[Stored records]
------------------------------------
/-! ## §3 The Laplace–Fourier representation of the witness -/

/-- ★ **Laplace–Fourier representation of `K = 3h₆/‖x‖¹⁴` on the half-space.**  For `y ∈ ℝ⁴` with `y₀ > 0`,
`K(y) = (π⁷/5) ∫_{ℝ³} e^{−2πy₀|w|} |w|⁻¹ e^{−2πi⟪w,y⃗⟫} W(w) dw`, `W(w) = Σ_{j≠k} w_j⁴w_k² + 2w₀²w₁²w₂²`. [folklore] -/
theorem bigOWitness_eq_integral (y : E4) (hy : 0 < y 0) :
    ((bigOWitness y : ℝ) : ℂ) = ((Real.pi ^ 7 / 5 : ℝ) : ℂ) * ∫ (w : EuclideanSpace ℝ (Fin 3)),
      ((Real.exp (-(2 * Real.pi * y 0 * ‖w‖)) / ‖w‖ : ℝ) : ℂ) *
        cexp (↑(-2 * Real.pi * ⟪w, (WithLp.equiv 2 (Fin 3 → ℝ)).symm (fun j : Fin 3 => y j.succ)⟫) * I) *
        (((w 0 ^ 4 * w 1 ^ 2 + w 0 ^ 4 * w 2 ^ 2 + w 1 ^ 4 * w 0 ^ 2 + w 1 ^ 4 * w 2 ^ 2 + w 2 ^ 4 * w 0 ^ 2 + w 2 ^ 4 * w 1 ^ 2 +
          2 * (w 0 ^ 2 * w 1 ^ 2 * w 2 ^ 2) : ℝ)) : ℂ) := by
  have hy0 : y ≠ 0 := by
    intro h; rw [h] at hy; simp at hy
  -- part 1, in `T`-form
  have h1 : ∑ t ∈ T, iteratedDeriv 6 (fun s : ℝ => (‖y + s • rv t‖ ^ 2)⁻¹) 0 = -46080 * bigOWitness y := by
    rw [← sum_roots_eq_sum_T (fun v : E4 => iteratedDeriv 6 (fun s : ℝ => (‖y + s • v‖ ^ 2)⁻¹) 0)]
    exact sum_roots_iteratedDeriv_six y hy0
  -- part 2, for each root
  have h2 : ∀ t : Fin 4 × Fin 4 × Bool × Bool,
      ((iteratedDeriv 6 (fun s : ℝ => (‖y + s • rv t‖ ^ 2)⁻¹) 0 : ℝ) : ℂ) =
        ↑Real.pi * ∫ (w : EuclideanSpace ℝ (Fin 3)),
          ((Real.exp (-(2 * Real.pi * y 0 * ‖w‖)) / ‖w‖ : ℝ) : ℂ) *
            cexp (↑(-2 * Real.pi * ⟪w, (WithLp.equiv 2 (Fin 3 → ℝ)).symm (fun j : Fin 3 => y j.succ)⟫) * I) *
            ((((-(2 * Real.pi * (rv t) 0 * ‖w‖)) : ℝ) : ℂ) +
              (((-(2 * Real.pi * ⟪w, (WithLp.equiv 2 (Fin 3 → ℝ)).symm (fun j : Fin 3 => (rv t) j.succ)⟫)) : ℝ) : ℂ) *
                I) ^ 6 := by
    intro t
    have hf : (fun s : ℝ => (‖y + s • rv t‖ ^ 2)⁻¹) = fun s : ℝ => ((y 0 + s * (rv t) 0) ^ 2 +
        ‖(WithLp.equiv 2 (Fin 3 → ℝ)).symm (fun j : Fin 3 => y j.succ) +
          s • (WithLp.equiv 2 (Fin 3 → ℝ)).symm (fun j : Fin 3 => (rv t) j.succ)‖ ^ 2)⁻¹ :=
      funext fun s => by rw [norm_add_smul_sq_split]
    rw [hf]
    exact (iteratedDeriv_six_inv_sq_eq_integral _ ((rv t) 0) _ hy).2
  have hint : ∀ t : Fin 4 × Fin 4 × Bool × Bool, Integrable (fun w : EuclideanSpace ℝ (Fin 3) =>
      ((Real.exp (-(2 * Real.pi * y 0 * ‖w‖)) / ‖w‖ : ℝ) : ℂ) *
        cexp (↑(-2 * Real.pi * ⟪w, (WithLp.equiv 2 (Fin 3 → ℝ)).symm (fun j : Fin 3 => y j.succ)⟫) * I) *
        ((((-(2 * Real.pi * (rv t) 0 * ‖w‖)) : ℝ) : ℂ) +
          (((-(2 * Real.pi * ⟪w, (WithLp.equiv 2 (Fin 3 → ℝ)).symm (fun j : Fin 3 => (rv t) j.succ)⟫)) : ℝ) : ℂ) *
            I) ^ 6) := fun t => (iteratedDeriv_six_inv_sq_eq_integral _ ((rv t) 0) _ hy).1
  have h3 : (((-46080 * bigOWitness y : ℝ)) : ℂ) = ↑Real.pi * ∫ (w : EuclideanSpace ℝ (Fin 3)),
      ((Real.exp (-(2 * Real.pi * y 0 * ‖w‖)) / ‖w‖ : ℝ) : ℂ) *
        cexp (↑(-2 * Real.pi * ⟪w, (WithLp.equiv 2 (Fin 3 → ℝ)).symm (fun j : Fin 3 => y j.succ)⟫) * I) *
        (((-9216 * Real.pi ^ 6 * (w 0 ^ 4 * w 1 ^ 2 + w 0 ^ 4 * w 2 ^ 2 + w 1 ^ 4 * w 0 ^ 2 + w 1 ^ 4 * w 2 ^ 2 +
          w 2 ^ 4 * w 0 ^ 2 + w 2 ^ 4 * w 1 ^ 2 + 2 * (w 0 ^ 2 * w 1 ^ 2 * w 2 ^ 2))) : ℝ) : ℂ) := by
    rw [← h1, Complex.ofReal_sum, Finset.sum_congr rfl (fun t _ => h2 t), ← Finset.mul_sum,
      ← integral_finsetSum _ (fun t _ => hint t)]
    congr 1
    refine integral_congr_ae (Eventually.of_forall fun w => ?_)
    dsimp only
    rw [← Finset.mul_sum, sum_T_slope_pow_six w]
  have h4 : (((-46080 * bigOWitness y : ℝ)) : ℂ) = ↑Real.pi * (((-9216 * Real.pi ^ 6 : ℝ) : ℂ) *
      ∫ (w : EuclideanSpace ℝ (Fin 3)), ((Real.exp (-(2 * Real.pi * y 0 * ‖w‖)) / ‖w‖ : ℝ) : ℂ) *
        cexp (↑(-2 * Real.pi * ⟪w, (WithLp.equiv 2 (Fin 3 → ℝ)).symm (fun j : Fin 3 => y j.succ)⟫) * I) *
        (((w 0 ^ 4 * w 1 ^ 2 + w 0 ^ 4 * w 2 ^ 2 + w 1 ^ 4 * w 0 ^ 2 + w 1 ^ 4 * w 2 ^ 2 + w 2 ^ 4 * w 0 ^ 2 + w 2 ^ 4 * w 1 ^ 2 +
          2 * (w 0 ^ 2 * w 1 ^ 2 * w 2 ^ 2) : ℝ)) : ℂ)) := by
    rw [h3]
    congr 1
    rw [← integral_const_mul]
    refine integral_congr_ae (Eventually.of_forall fun w => ?_)
    dsimp only
    push_cast
    ring
  push_cast at h4 ⊢
  linear_combination (-1 / 46080 : ℂ) * h4

/-! ## §4 Evenness of the witness, the weight `W`, integrability -/

/-- The coordinates are continuous on `ℝ³`. [folklore] -/
theorem continuous_coordE3 (i : Fin 3) : Continuous fun w : EuclideanSpace ℝ (Fin 3) => w i :=
  (continuous_apply i).comp (PiLp.continuous_ofLp 2 _)

/-- `K(−u) = K(u)` (the sextic and the norm are even). [folklore] -/
theorem bigOWitness_neg (u : E4) : bigOWitness (-u) = bigOWitness u := by
  rw [bigOWitness, bigOWitness, h6three_expand, h6three_expand, rootSextic_expand, rootSextic_expand, norm_neg]
  simp only [PiLp.neg_apply]
  ring

/-- `K(θxᵢ − xⱼ) = K(xⱼ − θxᵢ)`. [folklore] -/
theorem bigOWitness_timeReflection_sub (a b : E4) :
    bigOWitness (timeReflection 4 a - b) = bigOWitness (b - timeReflection 4 a) := by
  rw [← bigOWitness_neg, neg_sub]

/-- `0 ≤ W(w) ≤ ‖w‖⁶`. [folklore] -/
theorem weight_nonneg_le (w : EuclideanSpace ℝ (Fin 3)) :
    0 ≤ w 0 ^ 4 * w 1 ^ 2 + w 0 ^ 4 * w 2 ^ 2 + w 1 ^ 4 * w 0 ^ 2 + w 1 ^ 4 * w 2 ^ 2 + w 2 ^ 4 * w 0 ^ 2 + w 2 ^ 4 * w 1 ^ 2 +
        2 * (w 0 ^ 2 * w 1 ^ 2 * w 2 ^ 2) ∧
      w 0 ^ 4 * w 1 ^ 2 + w 0 ^ 4 * w 2 ^ 2 + w 1 ^ 4 * w 0 ^ 2 + w 1 ^ 4 * w 2 ^ 2 + w 2 ^ 4 * w 0 ^ 2 + w 2 ^ 4 * w 1 ^ 2 +
        2 * (w 0 ^ 2 * w 1 ^ 2 * w 2 ^ 2) ≤ ‖w‖ ^ 6 := by
  refine ⟨by positivity, ?_⟩
  rw [show ‖w‖ ^ 6 = (‖w‖ ^ 2) ^ 3 by ring, Literature.Algebra.EuclideanLattices.norm_sq_fin_three]
  nlinarith [sq_nonneg (w 0), sq_nonneg (w 1), sq_nonneg (w 2), pow_nonneg (sq_nonneg (w 0)) 3,
    pow_nonneg (sq_nonneg (w 1)) 3, pow_nonneg (sq_nonneg (w 2)) 3,
    mul_nonneg (mul_nonneg (sq_nonneg (w 0)) (sq_nonneg (w 1))) (sq_nonneg (w 2)),
    mul_nonneg (pow_nonneg (sq_nonneg (w 0)) 2) (sq_nonneg (w 1)), mul_nonneg (pow_nonneg (sq_nonneg (w 0)) 2) (sq_nonneg (w 2)),
    mul_nonneg (pow_nonneg (sq_nonneg (w 1)) 2) (sq_nonneg (w 0)), mul_nonneg (pow_nonneg (sq_nonneg (w 1)) 2) (sq_nonneg (w 2)),
    mul_nonneg (pow_nonneg (sq_nonneg (w 2)) 2) (sq_nonneg (w 0)), mul_nonneg (pow_nonneg (sq_nonneg (w 2)) 2) (sq_nonneg (w 1))]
------------------------------------
◆ DIRECTIONS FOR THIS TASK ◆
Copy each line of the records that has "exact" in it.

◆ YOUR RESPONSE ◆
    exact sum_roots_iteratedDeriv_six y hy0
    exact (iteratedDeriv_six_inv_sq_eq_integral _ ((rv t) 0) _ hy).2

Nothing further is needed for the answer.